In most cases, compression efficiency is more of a computational efficiency measure of the implementation of a compression technique rather than a computational efficiency measure of a compression algorithm per se. If the compression algorithm is implemented according to standard, different implementations of the same compression algorithm should produce the same compression ratio and quality of the decompressed image. Therefore, compression efficiency is also a way to estimate the difference between these encodings (Man et al., 2005).

In authors previous research (Dragan & Ivetic, 2009a; Dragan & Ivetic, 2010) two aspects of image compression technique quality were identified:

  • Presentational: Whether lossy compression preserved enough visual information for the given task.

  • Technical: Used to define technical quality of compression technique itself which measures the overall cost of an image compression technique in terms of resource usage. Different metrics are used to assess the compression efficiency, types of compression features and quality of the features implementation, compression ratio, and other technical aspects of a compression technique.

Key Terms in this Chapter

Algorithm Complexity: Refers to the time performance of an algorithm, how fast or slow particular algorithm performs.

Image compression: Reducing the size in bytes of a graphics file in order to achieve data transmission and/or storage in an efficient form. It may be lossy or lossless.

Execution Time: The time elapsed between the start and completion of a task.

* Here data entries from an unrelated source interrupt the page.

import Literature.Probability.LatticeModels.KilledHarmonicRatio
import HarnessLib

/-!
# The hub vertex of a two-sided path and the cross-ratio from a two-sided factorisation
(line `symplectic-fermion-anchor`, crux `SAWLoopFugacityFlow.AvoidanceLimit`, stmt-CriticalPhenomena-10649)

Three elementary bricks of Chelkak's hub factorisation of the exit kernels of the edge-killed walk
(Chelkak 2016, §3, Lemma 3.4 / Theorem 3.5), in the parametric form used by the line:

* `exists_hub_of_chain` — the **discrete intermediate value step**: along a chain `0, …, n` with
  `a 0 ≥ η/5`, `b n ≥ η/5`, `a i + b i ≥ η` and the one-step bound `b (i+1) ≤ 4 b i`, some index has
  `a i ≥ η/5` and `b i ≥ η/5` (take the LAST index with `a i ≥ η/5`);
* `exists_hub_vertex_zd` — the same along a walk of a subgraph `Gr ≤ ℤ²` for two nonnegative
  killed-superharmonic functions `uT`, `uB` (the harmonic measures of the two lateral sides): every
  edge of the walk is a lattice step, so `uB` changes by a factor at most `4` along it
  (`IsKilledSuperharmonicOn.le_four_mul_of_adj`), and the chain lemma produces the **hub vertex**;
* `crossRatio_le_of_twoSided` — if a kernel is two-sidedly comparable to a product,
  `c f(i) g(k) ≤ P i k ≤ C f(i) g(k)` with `f, g ≥ 0 < c`, then its cross-ratios are bounded:
  `P i k · P i' k' ≤ (C/c)² · P i' k · P i k'`.

Pure real analysis / `SimpleGraph.Walk` bookkeeping; no definitions. [cite: Chelkak2016, Lemma 3.4]
-/

noncomputable section

open scoped BigOperators Classical
open Finset Literature.Probability.LatticeModels

namespace Summit.CriticalPhenomena.SAWScalingLimit.Theorems.AvoidanceLimit.Anchor

/-- **Hub index (parametric discrete intermediate value step).** Let `a, b : ℕ → ℝ`, `η > 0`, with
`a 0 ≥ η/5`, `b n ≥ η/5`, `a i + b i ≥ η` for `i ≤ n` and `b (i+1) ≤ 4 b i` for `i < n`. Then some
`i ≤ n` has `a i ≥ η/5` and `b i ≥ η/5`: the last index `i` with `a i ≥ η/5` works, since either
`i = n`, or `a (i+1) < η/5` forces `b (i+1) > 4η/5` and hence `b i ≥ b (i+1) / 4 > η/5`.
[cite: Chelkak2016, Lemma 3.4] -/
theorem exists_hub_of_chain :
    ∀ (n : ℕ) (a b : ℕ → ℝ) (η : ℝ), 0 < η → η / 5 ≤ a 0 → η / 5 ≤ b n →
      (∀ i, i ≤ n → η ≤ a i + b i) → (∀ i, i < n → b i.succ ≤ 4 * b i) →
      ∃ i, i ≤ n ∧ η / 5 ≤ a i ∧ η / 5 ≤ b i := by
  intro n a b η _hη ha0 hbn hsum hstep
  -- the last index `m ≤ n` with `η / 5 ≤ a m`
  set m := Nat.findGreatest (fun i => η / 5 ≤ a i) n with hm
  have hmn : m ≤ n := Nat.findGreatest_le n
  have ham : η / 5 ≤ a m := Nat.findGreatest_spec (P := fun i => η / 5 ≤ a i) (Nat.zero_le n) ha0
  rcases hmn.eq_or_lt with hmeq | hmlt
  · exact ⟨m, hmn, ham, hmeq ▸ hbn⟩
  · -- `m < n`: the next index fails the predicate, so `b (m+1)` is large, hence so is `b m`
    have hnot : ¬ η / 5 ≤ a (m + 1) :=
      Nat.findGreatest_is_greatest (P := fun i => η / 5 ≤ a i) (Nat.lt_succ_self m) hmlt
    have hs := hsum (m + 1) hmlt
    have hst := hstep m hmlt
    refine ⟨m, hmn, ham, ?_⟩
    push Not at hnot
    linarith

/-- **Hub vertex.** Let `Gr ≤ ℤ²`, `uT, uB ≥ 0` killed-superharmonic for the `Gr`-walk on `Λ`, and
`p` a `Gr`-walk inside `Λ` from `x` with `uT x ≥ η/5` to `y` with `uB y ≥ η/5` along which
`uT + uB ≥ η`. Then some vertex `z` of `p` has `uT z ≥ η/5` and `uB z ≥ η/5` (a vertex "seeing both
sides"). Every edge of `p` is a lattice step `v → v + e`, along which `uB (v + e) ≤ 4 uB v`
(`IsKilledSuperharmonicOn.le_four_mul_of_adj`), so this is `exists_hub_of_chain` for
`a i = uT (p i)`, `b i = uB (p i)`. (For a graph with a non-lattice edge the statement fails: the
killed average only sees the four lattice directions.) [cite: Chelkak2016, Lemma 3.4] -/
theorem exists_hub_vertex_zd :
    ∀ (Gr : SimpleGraph (Site 2)) (Λ : Set (Site 2)) (uT uB : Site 2 → ℝ) (η : ℝ), Gr ≤ zdGraph 2 → 0 < η →
      (∀ z, 0 ≤ uT z) → (∀ z, 0 ≤ uB z) →
      IsKilledSuperharmonicOn Gr uT Λ → IsKilledSuperharmonicOn Gr uB Λ →
      ∀ {x y : Site 2} (p : Gr.Walk x y), (∀ z ∈ p.support, z ∈ Λ) →
      η / 5 ≤ uT x → η / 5 ≤ uB y → (∀ z ∈ p.support, η ≤ uT z + uB z) →
      ∃ z ∈ p.support, η / 5 ≤ uT z ∧ η / 5 ≤ uB z := by
  intro Gr Λ uT uB η hGr hη _huT huB _hT hB x y p hpΛ hx hy hsum
  -- the chain of values along the walk
  have hstep : ∀ i, i < p.length → uB (p.getVert i.succ) ≤ 4 * uB (p.getVert i) := by
    intro i hi
    have hadj : Gr.Adj (p.getVert i) (p.getVert (i + 1)) := p.adj_getVert_succ hi
    obtain ⟨e, he⟩ := SRW.exists_dir_of_adj (hGr hadj)
    have hadj' : Gr.Adj (p.getVert i) (p.getVert i + SRW.stepVec e) := he ▸ hadj
    have := hB.le_four_mul_of_adj huB (hpΛ _ (p.getVert_mem_support i)) hadj'
    rwa [← he] at this
  obtain ⟨i, _hin, hai, hbi⟩ := exists_hub_of_chain p.length (fun i => uT (p.getVert i))
    (fun i => uB (p.getVert i)) η hη (by simpa using hx) (by simpa using hy)
    (fun i _ => hsum _ (p.getVert_mem_support i)) hstep
  exact ⟨p.getVert i, p.getVert_mem_support i, hai, hbi⟩

/-- **Cross-ratio bound from a two-sided factorisation.** If `c f(i) g(k) ≤ P i k ≤ C f(i) g(k)` for
all `i, k`, with `c > 0` and `f, g ≥ 0`, then `P i k · P i' k' ≤ (C/c)² · (P i' k · P i k')` for all
`i, i', k, k'`: both `P i k · P i' k'` and `P i' k · P i k'` are compared with the same product
`f(i) f(i') g(k) g(k')`, from above with `C²` and from below with `c²`. [cite: Chelkak2016, Lemma 3.4] -/
theorem crossRatio_le_of_twoSided :
    ∀ (P : Site 2 → Site 2 → ℝ) (f g : Site 2 → ℝ) (c C : ℝ), 0 < c →
      (∀ i k, c * (f i * g k) ≤ P i k) → (∀ i k, P i k ≤ C * (f i * g k)) →
      (∀ i, 0 ≤ f i) → (∀ k, 0 ≤ g k) →
      ∀ i i' k k', P i k * P i' k' ≤ (C / c) ^ 2 * (P i' k * P i k') := by
  intro P f g c C hc hlo hup hf hg i i' k k'
  -- `P ≥ 0` from the lower bound
  have hP0 : ∀ j l, 0 ≤ P j l := fun j l =>
    le_trans (mul_nonneg hc.le (mul_nonneg (hf j) (hg l))) (hlo j l)
  calc P i k * P i' k' ≤ (C * (f i * g k)) * (C * (f i' * g k')) :=
        mul_le_mul (hup i k) (hup i' k') (hP0 i' k') (le_trans (hP0 i k) (hup i k))
    _ = (C / c) ^ 2 * ((c * (f i' * g k)) * (c * (f i * g k'))) := by
        rw [div_pow]
        field_simp
    _ ≤ (C / c) ^ 2 * (P i' k * P i k') :=
        mul_le_mul_of_nonneg_left
          (mul_le_mul (hlo i' k) (hlo i k') (mul_nonneg hc.le (mul_nonneg (hf i) (hg k'))) (hP0 i' k))
          (sq_nonneg _)

end Summit.CriticalPhenomena.SAWScalingLimit.Theorems.AvoidanceLimit.Anchor

end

Compression Evaluation: An evaluation of compression techniques quality or effectiveness. Usually, it is used to decide which image compression technique should be used in a given application.

Main Memory Utilization: Refers to the amount of main memory used during software execution.

Processor Utilization: Refers to the amount of work handled by a CPU.

Execution Speed: The speed with which a computational device/software can execute instructions.

Medical Image Compression: Image compression applied to medical images, usually constrained with the goal of retaining the diagnostically important image data.

Computational Efficiency: The properties of an algorithm/software which relate to the amount of computational resources used by algorithm/software. An algorithm/software must be analyzed to determine its resource usage.